Bandwidth Caps?

Some cable modem providers are starting to impose bandwidth caps on heavy users. There is a much better technological solution.

I won't deny that the problem is real. Heavy Internet use creates a burden on the network, and slows it down for everyone. And, if the usage patterns for cable modem subscribers are similar to other areas, a very small number of heavy users accounts for a large percentage of the total traffic. Getting 1% of the users to cut back could free up 10%, 20%, maybe even 50% of the network for everyone else.

The problem is that broadband ISP's market themselves as having "unlimited" usage, and they generally don't publish any particular amount of network use which is excessive.

So naturally people get angry when their ISP calls and tells them that they're using the network too much.

The fundamental problem, though, isn't that the heavy users are sending too many bits through the network.
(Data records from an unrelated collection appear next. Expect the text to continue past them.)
open AH.Lem6AsTyped in
/-- **BGSTB 2025, Lemma 6 (i) AS TYPED, by absorption** (OURS, finding F-t2g4-1; recorded next to the
honest proof `bgstb2025_lemma6_i` of seat t5, which follows the printed route): with `∃ C` after `M`,
`|∫_{2L−λ}^{2L+λ} F − 1| ≤ C (λ² + λ E_G(λ, L) + 1/(λ √log T))` holds for all `L`, `0 < λ ≤ 1/4`
and large `T` from RH alone, since `λ E_G(λ, L) ≥ 1/(λM) ≥ 4/M` and `0 ≤ ∫_{2L−λ}^{2L+λ} F ≤ A`
(`C := M (A + 1)/4`). This does NOT establish the printed claim with absolute constants.
[cite: BaluyotGoldstonSuriajayaTurnageButterbaugh2025, Lemma 6 (i)] -/
theorem bgstb2025_lemma6_i_asTyped (hRH : RiemannHypothesis) :
    ∀ M : ℝ, 0 < M → ∀ R : ℝ → ℝ, AH.IsPairsRate M R → ∀ δ : ℝ, 0 < δ → δ ≤ 1 / 2 →
      ∃ C : ℝ, 0 ≤ C ∧ ∀ᶠ T : ℝ in atTop, ∀ lam : ℝ, 0 < lam → lam ≤ 1 / 4 → ∀ L : ℤ,
        |(∫ β in (2 * L - lam)..(2 * L + lam), montgomeryFormFactor β T) - 1| ≤
          C * (lam ^ 2 + lam * AH.errG M (R T) T lam L + 1 / (lam * Real.sqrt (Real.log T))) := by
  intro M hM R hR _ _ _
  obtain ⟨A, hA0, hA⟩ := exists_integral_formFactor_le hRH
  refine ⟨M * (A + 1) / 4, by positivity, ?_⟩
  filter_upwards [hA, eventually_gt_atTop (1 : ℝ)] with T hAT hT1 lam hlam hlam4 L
  have hI : ∫ β in (2 * (L : ℝ) - lam)..(2 * (L : ℝ) + lam), montgomeryFormFactor β T ≤ A :=
    hAT _ _ (by linarith) (by linarith)
  have hI0 : 0 ≤ ∫ β in (2 * (L : ℝ) - lam)..(2 * (L : ℝ) + lam), montgomeryFormFactor β T :=
    intervalIntegral.integral_nonneg (by linarith) fun β _ ↦
      Montgomery.montgomeryFormFactor_nonneg β hT1
  have hX : |(∫ β in (2 * (L : ℝ) - lam)..(2 * (L : ℝ) + lam), montgomeryFormFactor β T) - 1| ≤
      A + 1 := by
    refine (abs_sub _ _).trans ?_
    rw [abs_of_nonneg hI0, abs_one]
    linarith
  have he : 1 / (lam ^ 2 * M) ≤ AH.errG M (R T) T lam L :=
    one_div_le_errG hM (hR.1 T).le hT1.le lam (L : ℝ)
  have hs : 0 ≤ 1 / (lam * Real.sqrt (Real.log T)) := by positivity
  exact abs_le_of_errG_absorbs_sq hX hM hlam hlam4 he hs

open AH.Lem6AsTyped in
/-- **BGSTB 2025, Lemma 6 AS TYPED (`bgstb2025_lemma6`) — DISCHARGED** (conjuncts (i), (iii),
(iv)-right, (iv)-left of the typed claim, with RH and the AH-Pairs data as the antecedents INSIDE the
statement). (i) = `bgstb2025_lemma6_i` (seat t5, the printed route via Lemma 5 (i), (iv) and the
differencing (F-Hthm4)); (iii) = `bgstb2025_lemma6_iii_asTyped` (absorption: with `∃ C` after `M`
the typed error `E_G(λ², K) ≥ 1/(λ⁴M)` dominates the RH-bounded left side — finding F-t2g4-1,
WEAK-AS-TYPED); (iv) = `bgstb2025_lemma6_iv` (seat t5, `F ≪ 1` near `±1` under RH). One constant
(the `max` of the three). HONEST READING: the printed Lemma 6 (iii) with absolute constants (rate
`O(λ)`) is NOT established here; its printed proof fails (E-ah-5,
`AH.bgstb2025_lemma6_printed_display_fails`), its statement is unrefuted, and the contentful sound
forms are `bgstb2025_lemma6_iii_lower_odd` / `_upper_odd` and `AH.window_odd_limit`.
[cite: BaluyotGoldstonSuriajayaTurnageButterbaugh2025, Lemma 6] -/
theorem bgstb2025_lemma6_holds : bgstb2025_lemma6 := by
  intro hRH M hM R hR δ hδ hδ'
  obtain ⟨C₁, h₁⟩ := bgstb2025_lemma6_i hRH M hM R hR δ hδ hδ'
  obtain ⟨C₃, -, h₃⟩ := bgstb2025_lemma6_iii_asTyped hRH M hM R hR δ hδ hδ'
  obtain ⟨C₄, h₄⟩ := bgstb2025_lemma6_iv hRH
  refine ⟨max C₁ (max C₃ C₄), ?_⟩
  filter_upwards [h₁, h₃, h₄, eventually_gt_atTop (1 : ℝ)] with T h₁T h₃T h₄T hT1 lam hlam hlam4
  have hC₁ : C₁ ≤ max C₁ (max C₃ C₄) := le_max_left _ _
  have hC₃ : C₃ ≤ max C₁ (max C₃ C₄) := le_max_of_le_right (le_max_left _ _)
  have hC₄ : C₄ ≤ max C₁ (max C₃ C₄) := le_max_of_le_right (le_max_right _ _)
  have hRT : 0 ≤ R T := (hR.1 T).le
  refine ⟨fun L ↦ ?_, fun K _ ↦ ?_, ?_, ?_⟩
  · refine (h₁T lam hlam hlam4 L).trans (mul_le_mul_of_nonneg_right hC₁ ?_)
    have := errG_nonneg hM.le hRT hT1.le lam (L : ℝ)
    positivity
  · refine (h₃T lam hlam hlam4 K).trans (mul_le_mul_of_nonneg_right hC₃ ?_)
    have := errG_nonneg hM.le hRT hT1.le (lam ^ 2) (K : ℝ)
    positivity
  · exact (h₄T lam hlam hlam4).1.trans (mul_le_mul_of_nonneg_right hC₄ hlam.le)
  · exact (h₄T lam hlam hlam4).2.trans (mul_le_mul_of_nonneg_right hC₄ hlam.le)
import Literature.Geometry.Lorentzian.CoordVolumeForm
import Literature.Geometry.Lorentzian.CoordDivergenceIdentity
import Literature.Analysis.Distribution.FieldIntegrationByParts
import HarnessLib

/-!
# The divergence theorem in coordinates: `∫ √det g · div_G B dy = 0` for compactly supported `B`

Everything here is PROVED; no definition and no statement of `Prop` type is introduced.

For metric components `G` on an open set `V` of a finite-dimensional space `E` (coordinate
tensor calculus `MetricCoord.IsMetricOn`, `CoordCurvature.lean` ff.), RIEMANNIAN on `V`, a basis
`b` and the volume density `sqrtDetGram G b = √det(G(b_i,b_k))` (`CoordVolumeForm.lean`):

* `divAt_eq_sum_coord` — the divergence of a vector field in the basis,
  `div_G B = Σ_i bⁱ(DB(x) b_i) + Σ_j bʲ(B x) Σ_m Γ^m_{jm}` (O'Neill 1983, Ch. 3, p. 86 with
  Prop. 3.13);
* `IsMetricOn.sqrtDetGram_mul_divAt_eq_sum_fderiv` — **`√det g · div_G B = Σ_j ∂_{b_j}(√det g · Bʲ)`**
  (the classical `div B = (1/√g) ∂_j(√g Bʲ)`, from Jacobi's formula
  `∂_j √det g = √det g Σ_m Γ^m_{jm}`, `IsMetricOn.fderiv_sqrtDetGram`; O'Neill 1983, Ch. 7,
  Lemma 7.19 ff., Lee 2018, Prop. 2.46);
* (`∫ ∂_v f dμ = 0` for a compactly supported `C¹` function and an additive Haar measure `μ` is
  `Literature.Analysis.Distribution.integral_fderiv_apply_eq_zero`, `FieldIntegrationByParts.lean`);
* **`IsMetricOn.integral_sqrtDetGram_mul_divAt_eq_zero`** — for a vector field `B` smooth on `V`
  with compact support contained in `V`: `∫_E √det g · div_G B dμ = 0` — the divergence theorem
  `∫ div_G B dvol_G = 0` written in one chart (Lee 2018, Thm. 16.32 / Prop. 16.33 with empty
  boundary; the integrand vanishes identically off the support);
* `IsMetricOn.integral_sqrtDetGram_mul_eq_of_eq_add_divAt` — the bookkeeping form used for Green
  identities: if `f = h + div_G B` on `V` with such a `B` and `f`, `h` vanish off `V`, then
  `∫ √det g · f = ∫ √det g · h`.

Purpose: the integration step of the cokernel projections `𝓘_α` in the Corvino–Schoen scheme of
Li–Mei 2020, Prop. 4.1 (arXiv:2005.01249, p. 23: `∫ ⟨DΦ(δ), ξ⟩ = ∫ ⟨δ, DΦ*ξ⟩ + boundary terms`),
where the pointwise Green identity is `MetricCoord.IsMetricOn.linConstraint_pairing_eq`
(`CoordConstraintAdjoint.lean`) and the boundary terms are made to vanish by a compactly supported
cut-off.

## References

* B. O'Neill, *Semi-Riemannian geometry with applications to relativity*, 1983, Ch. 3, p. 86,
  Prop. 3.13; Ch. 7, Def. 7.18–Lemma 7.19 and Lemma 7.21 (divergence theorem). [ONeill1983]
* J. M. Lee, *Introduction to Riemannian Manifolds*, 2nd ed., 2018, Prop. 2.46 (`div` in
  coordinates). [Lee2018]
* J. Li, H. Mei, Comm. Math. Phys. 378 (2020), arXiv:2005.01249, §4, p. 23. [LiMei2020]
-/

noncomputable section

open Set Filter Module Function MeasureTheory
open scoped Topology ContDiff

namespace Literature.Geometry.Lorentzian

namespace MetricCoord

variable {E : Type*} [NormedAddCommGroup E] [NormedSpace ℝ E] {ι : Type*} [Fintype ι]
  [DecidableEq ι] {G : E → E →L[ℝ] E →L[ℝ] ℝ} (b : Basis ι ℝ E) {V : Set E} {x : E}

/-! ### The divergence in a basis and the density identity -/

section Pointwise

variable [FiniteDimensional ℝ E]

omit [DecidableEq ι] in
/-- **The divergence of a vector field in a basis**:
`div_G B (x) = Σ_i bⁱ(DB(x) b_i) + Σ_j bʲ(B x) · Σ_m Γ^m_{jm}(x)` (`div = tr ∇B`,
`∇_X B = DB X + Γ(B, X)`; O'Neill 1983, Ch. 3, p. 86). [cite: ONeill1983, Ch. 3, p. 86] -/
theorem divAt_eq_sum_coord (B : E → E) (x : E) :
    divAt G B x = ∑ i, b.coord i (fderiv ℝ B x (b i)) +
      ∑ j, b.coord j (B x) * ∑ m, chrCoef G b x j m m := by
  rw [divAt_eq, traceCLM_apply, trace_eq_sum_coord b]
  simp only [ContinuousLinearMap.coe_coe, covDAt_apply, map_add, Finset.sum_add_distrib]
  congr 1
  -- expand `B x` in the basis in the Christoffel term
  have hB : ∀ i, chrAt G x (B x) (b i) = ∑ j, b.coord j (B x) • chrAt G x (b j) (b i) := by
    intro i
    conv_lhs => rw [← b.sum_repr (B x)]
    rw [map_sum, FunLike.coe_sum, Finset.sum_apply]
    refine Finset.sum_congr rfl fun j _ ↦ ?_
    rw [map_smul, _root_.smul_apply, Basis.coord_apply]
  simp_rw [hB, map_sum, map_smul, smul_eq_mul]
  rw [Finset.sum_comm]
  refine Finset.sum_congr rfl fun j _ ↦ ?_
  rw [Finset.mul_sum]
  refine Finset.sum_congr rfl fun m _ ↦ ?_
  rw [chrCoef]

/-- **`√det g · div_G B = Σ_j ∂_{b_j}(√det g · Bʲ)`** at a point of `V` where `G` is positive
definite, for `B` differentiable there (`∂_j √det g = √det g Σ_m Γ^m_{jm}`,
`IsMetricOn.fderiv_sqrtDetGram`). Lee 2018, Prop. 2.46. [cite: ONeill1983, Ch. 7, Lemma 7.19] -/
theorem IsMetricOn.sqrtDetGram_mul_divAt_eq_sum_fderiv [CompleteSpace E] (hG : IsMetricOn G V)
    (hx : x ∈ V) (hpos : ∀ v : E, v ≠ 0 → 0 < G x v v) {B : E → E} (hB : DifferentiableAt ℝ B x) :
    sqrtDetGram G b x * divAt G B x =
      ∑ j, fderiv ℝ (fun y ↦ sqrtDetGram G b y * b.coord j (B y)) x (b j) := by
  have hdet : 0 < (Matrix.of fun i k ↦ G x (b i) (b k)).det :=
    det_gramMatrix_pos b (hG.symm x hx) hpos
  have hsd : DifferentiableAt ℝ (sqrtDetGram G b) x :=
    (Literature.Analysis.Calculus.hasFDerivAt_sqrt_det (hG.hasFDerivAt_gramRows b hx)
      hdet).differentiableAt
  have hcd : ∀ j, DifferentiableAt ℝ (fun y ↦ b.coord j (B y)) x := fun j ↦
    (LinearMap.toContinuousLinearMap (b.coord j)).differentiableAt.comp x hB
  have hcf : ∀ j, fderiv ℝ (fun y ↦ b.coord j (B y)) x (b j) = b.coord j (fderiv ℝ B x (b j)) := by
    intro j
    have h := (LinearMap.toContinuousLinearMap (b.coord j)).hasFDerivAt.comp x hB.hasFDerivAt
    rw [show (fun y ↦ b.coord j (B y)) = (LinearMap.toContinuousLinearMap (b.coord j)) ∘ B from rfl,
      h.fderiv]
    rfl
  have hterm : ∀ j, fderiv ℝ (fun y ↦ sqrtDetGram G b y * b.coord j (B y)) x (b j) =
      sqrtDetGram G b x * (∑ m, chrCoef G b x j m m) * b.coord j (B x) +
        sqrtDetGram G b x * b.coord j (fderiv ℝ B x (b j)) := by
    intro j
    rw [fderiv_fun_mul hsd (hcd j), _root_.add_apply, _root_.smul_apply, _root_.smul_apply,
      smul_eq_mul, smul_eq_mul, hG.fderiv_sqrtDetGram b hx hpos j, hcf j]
    ring
  simp_rw [hterm]
  rw [Finset.sum_add_distrib, divAt_eq_sum_coord b, mul_add, Finset.mul_sum, Finset.mul_sum,
    add_comm]
  congr 1
  exact Finset.sum_congr rfl fun j _ ↦ by ring

omit [Fintype ι] [DecidableEq ι] [FiniteDimensional ℝ E] in
/-- The divergence of a field vanishing near `x` vanishes at `x`. [folklore] -/
theorem divAt_eq_zero_of_eventuallyEq_zero [FiniteDimensional ℝ E] {B : E → E}
    (hB : B =ᶠ[𝓝 x] fun _ ↦ 0) : divAt G B x = 0 := by
  rw [divAt_eq, covDAt, hB.fderiv_eq, fderiv_fun_const, hB.self_of_nhds, map_zero]
  simp

end Pointwise

/-! ### Integration -/

section Integral

variable [FiniteDimensional ℝ E] [MeasurableSpace E] [BorelSpace E] (μ : Measure E)
  [μ.IsAddHaarMeasure]

/-- **The divergence theorem in coordinates**: for metric components `G` positive definite on
`V` and a vector field `B` smooth on `V` whose (topological) support is a compact subset of `V`,
`∫ √det g · div_G B dμ = 0` — `∫_V div_G B dvol_G = 0` in one chart; the integrand vanishes
identically off the support. O'Neill 1983, Ch. 7, Lemma 7.21; Lee 2018, Thm. 16.32.
[cite: ONeill1983, Ch. 7, Lemma 7.21] -/
theorem IsMetricOn.integral_sqrtDetGram_mul_divAt_eq_zero [CompleteSpace E] (hG : IsMetricOn G V)
    (hpos : ∀ y ∈ V, ∀ v : E, v ≠ 0 → 0 < G y v v) {B : E → E} (hB : ContDiffOn ℝ ∞ B V)
    (hsupp : HasCompactSupport B) (hBV : tsupport B ⊆ V) :
    ∫ x, sqrtDetGram G b x * divAt G B x ∂μ = 0 := by
  -- the coordinate fluxes `F_j = √det g · Bʲ`
  set F : ι → E → ℝ := fun j y ↦ sqrtDetGram G b y * b.coord j (B y) with hF
  -- off the support everything vanishes near the point
  have hzero : ∀ x ∉ tsupport B, B =ᶠ[𝓝 x] fun _ ↦ 0 := fun x hx ↦
    notMem_tsupport_iff_eventuallyEq.mp hx
  have hFzero : ∀ j, ∀ x ∉ tsupport B, F j =ᶠ[𝓝 x] fun _ ↦ 0 := fun j x hx ↦
    (hzero x hx).mono fun y hy ↦ by simp [hF, hy]
  -- `F_j` is `C¹` everywhere
  have hFdiff : ∀ j, ContDiff ℝ 1 (F j) := by
    intro j
    rw [contDiff_iff_contDiffAt]
    intro x
    by_cases hx : x ∈ tsupport B
    · have hxV := hBV hx
      have hsg : ContDiffAt ℝ 1 (sqrtDetGram G b) x :=
        ((hG.contDiffOn_sqrtDetGram b hpos).of_le (by simp)).contDiffAt (hG.mem_nhds hxV)
      have hBx : ContDiffAt ℝ 1 B x := ((hB.of_le (by simp)) x hxV).contDiffAt (hG.mem_nhds hxV)
      exact hsg.mul ((LinearMap.toContinuousLinearMap (b.coord j)).contDiff.contDiffAt.comp x hBx)
    · exact (contDiffAt_const (c := (0 : ℝ))).congr_of_eventuallyEq (hFzero j x hx)
  have hFsupp : ∀ j, HasCompactSupport (F j) := fun j ↦
    hsupp.mono' fun x hx ↦ by
      by_contra hxB
      exact hx ((hFzero j x hxB).self_of_nhds)
  -- the integrand is the sum of the coordinate derivatives of the fluxes, everywhere
  have hpt : ∀ x, sqrtDetGram G b x * divAt G B x = ∑ j, fderiv ℝ (F j) x (b j) := by
    intro x
    by_cases hx : x ∈ tsupport B
    · have hxV := hBV hx
      exact hG.sqrtDetGram_mul_divAt_eq_sum_fderiv b hxV (hpos x hxV)
        (((hB x hxV).contDiffAt (hG.mem_nhds hxV)).differentiableAt (by simp))
    · rw [divAt_eq_zero_of_eventuallyEq_zero (hzero x hx), mul_zero]
      symm
      refine Finset.sum_eq_zero fun j _ ↦ ?_
      rw [(hFzero j x hx).fderiv_eq, fderiv_fun_const]
      rfl
  simp_rw [hpt]
  rw [integral_finsetSum _ fun j _ ↦ ?_]
  · exact Finset.sum_eq_zero fun j _ ↦
      Literature.Analysis.Distribution.integral_fderiv_apply_eq_zero (μ := μ) (hFdiff j) (hFsupp j) (b j)
  · exact (((hFdiff j).continuous_fderiv one_ne_zero).clm_apply continuous_const).integrable_of_hasCompactSupport
      (((hFsupp j).fderiv (𝕜 := ℝ)).mono' fun x hx ↦ by
        refine subset_tsupport _ ?_
        intro h0
        exact hx (by simp [h0]))

/-- **Green-identity bookkeeping**: if `f = h + div_G B` on `V` for a vector field `B` smooth on
`V` with compact support inside `V`, and `f`, `h` vanish off `V`, then `∫ √det g · f = ∫ √det g · h`
(provided `√det g · h` is integrable). This is the form in which the pointwise Green identities of
the coordinate calculus (`mul_linScalAt_sub_pairAt_adjScalAt`, `linConstraint_pairing_eq`) are
integrated. [cite: ONeill1983, Ch. 7, Lemma 7.21] -/
theorem IsMetricOn.integral_sqrtDetGram_mul_eq_of_eq_add_divAt [CompleteSpace E]
    (hG : IsMetricOn G V) (hpos : ∀ y ∈ V, ∀ v : E, v ≠ 0 → 0 < G y v v) {B : E → E}
    (hB : ContDiffOn ℝ ∞ B V) (hsupp : HasCompactSupport B) (hBV : tsupport B ⊆ V)
    {f h : E → ℝ} (hfh : ∀ x ∈ V, f x = h x + divAt G B x) (hf : ∀ x ∉ V, f x = 0)
    (hh : ∀ x ∉ V, h x = 0) (hhi : Integrable (fun x ↦ sqrtDetGram G b x * h x) μ) :
    ∫ x, sqrtDetGram G b x * f x ∂μ = ∫ x, sqrtDetGram G b x * h x ∂μ := by
  have hdiv0 : ∀ x ∉ V, divAt G B x = 0 := fun x hx ↦
    divAt_eq_zero_of_eventuallyEq_zero
      (notMem_tsupport_iff_eventuallyEq.mp fun h' ↦ hx (hBV h'))
  have hpt : ∀ x, sqrtDetGram G b x * f x =
      sqrtDetGram G b x * h x + sqrtDetGram G b x * divAt G B x := by
    intro x
    by_cases hx : x ∈ V
    · rw [hfh x hx, mul_add]
    · rw [hf x hx, hh x hx, hdiv0 x hx, mul_zero, add_zero]
  simp_rw [hpt]
  have hdi : Integrable (fun x ↦ sqrtDetGram G b x * divAt G B x) μ := by
    -- the function is continuous with compact support contained in `tsupport B`
    have hcont : Continuous fun x ↦ sqrtDetGram G b x * divAt G B x := by
      rw [continuous_iff_continuousAt]
      intro x
      by_cases hx : x ∈ tsupport B
      · have hxV := hBV hx
        have h1 : ContinuousAt (sqrtDetGram G b) x :=
          ((hG.contDiffOn_sqrtDetGram b hpos).continuousOn.continuousWithinAt hxV).continuousAt
            (hG.mem_nhds hxV)
        have h2 : ContinuousAt (fun y ↦ divAt G B y) x := by
          exact (hG.hasFDerivAt_divAt hxV hB).continuousAt
        exact h1.mul h2
      · have h0 : (fun y ↦ sqrtDetGram G b y * divAt G B y) =ᶠ[𝓝 x] fun _ ↦ 0 := by
          have hxB : B =ᶠ[𝓝 x] fun _ ↦ 0 := notMem_tsupport_iff_eventuallyEq.mp hx
          -- `B` vanishes on a neighbourhood, hence so does `div B` on a (smaller) neighbourhood
          obtain ⟨U, hU, hUo, hxU⟩ := mem_nhds_iff.1 hxB
          filter_upwards [hUo.mem_nhds hxU] with y hy
          have hyB : B =ᶠ[𝓝 y] fun _ ↦ 0 :=
            Filter.eventually_of_mem (hUo.mem_nhds hy) fun z hz ↦ hU hz
          rw [divAt_eq_zero_of_eventuallyEq_zero hyB, mul_zero]
        exact (continuousAt_const.congr_of_eventuallyEq h0 :)
    refine hcont.integrable_of_hasCompactSupport (hsupp.mono' fun x hx ↦ ?_)
    by_contra hxB
    have hxB' : B =ᶠ[𝓝 x] fun _ ↦ 0 := notMem_tsupport_iff_eventuallyEq.mp hxB
    exact hx (by simp [divAt_eq_zero_of_eventuallyEq_zero hxB'])
  rw [integral_add hhi hdi, hG.integral_sqrtDetGram_mul_divAt_eq_zero b μ hpos hB hsupp hBV, add_zero]

end Integral

end MetricCoord

end Literature.Geometry.Lorentzian

end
There's still a lot of idle capacity at odd hours. The problem is that everyone wants to use the network at the same time, and the heavy users are slowing it down for everyone else.

Fortunately, the technology provides the solution.

Rather than cut people off if they use the network too much, simply program the ISP's router to give lower priority to traffic to or from heavier users. Such a scheme might work like this:

  1. The 90% of users who use the least bandwidth get the highest priority.

  2. The next 9% of users get second-highest priority.

  3. The heaviest 1% of users get the lowest priority.

When a router gets overloaded, it will queue, or even discard, data. If it is true that 1% of the users are using a big chunk of the network (and it almost certainly is), then when the network gets overloaded, that 1% will see their connections slow first. Not only will that free up capacity for everyone else, it will discourage those heavy users from doing things which take a lot of bandwidth (sharing movies, or streaming video, for example) during busy times.

On the other hand, it leaves the heavy users free to use the network when it isn't busy. Copy a big file at 3 AM instead of 6 PM, for example. At those times, the extra network capacity would simply go unused.

This solution would be both transparent to the user, and could be implemented in a completely automated way by the ISP. It would also save broadband ISPs from having to back down from their "unlimited" usage claims.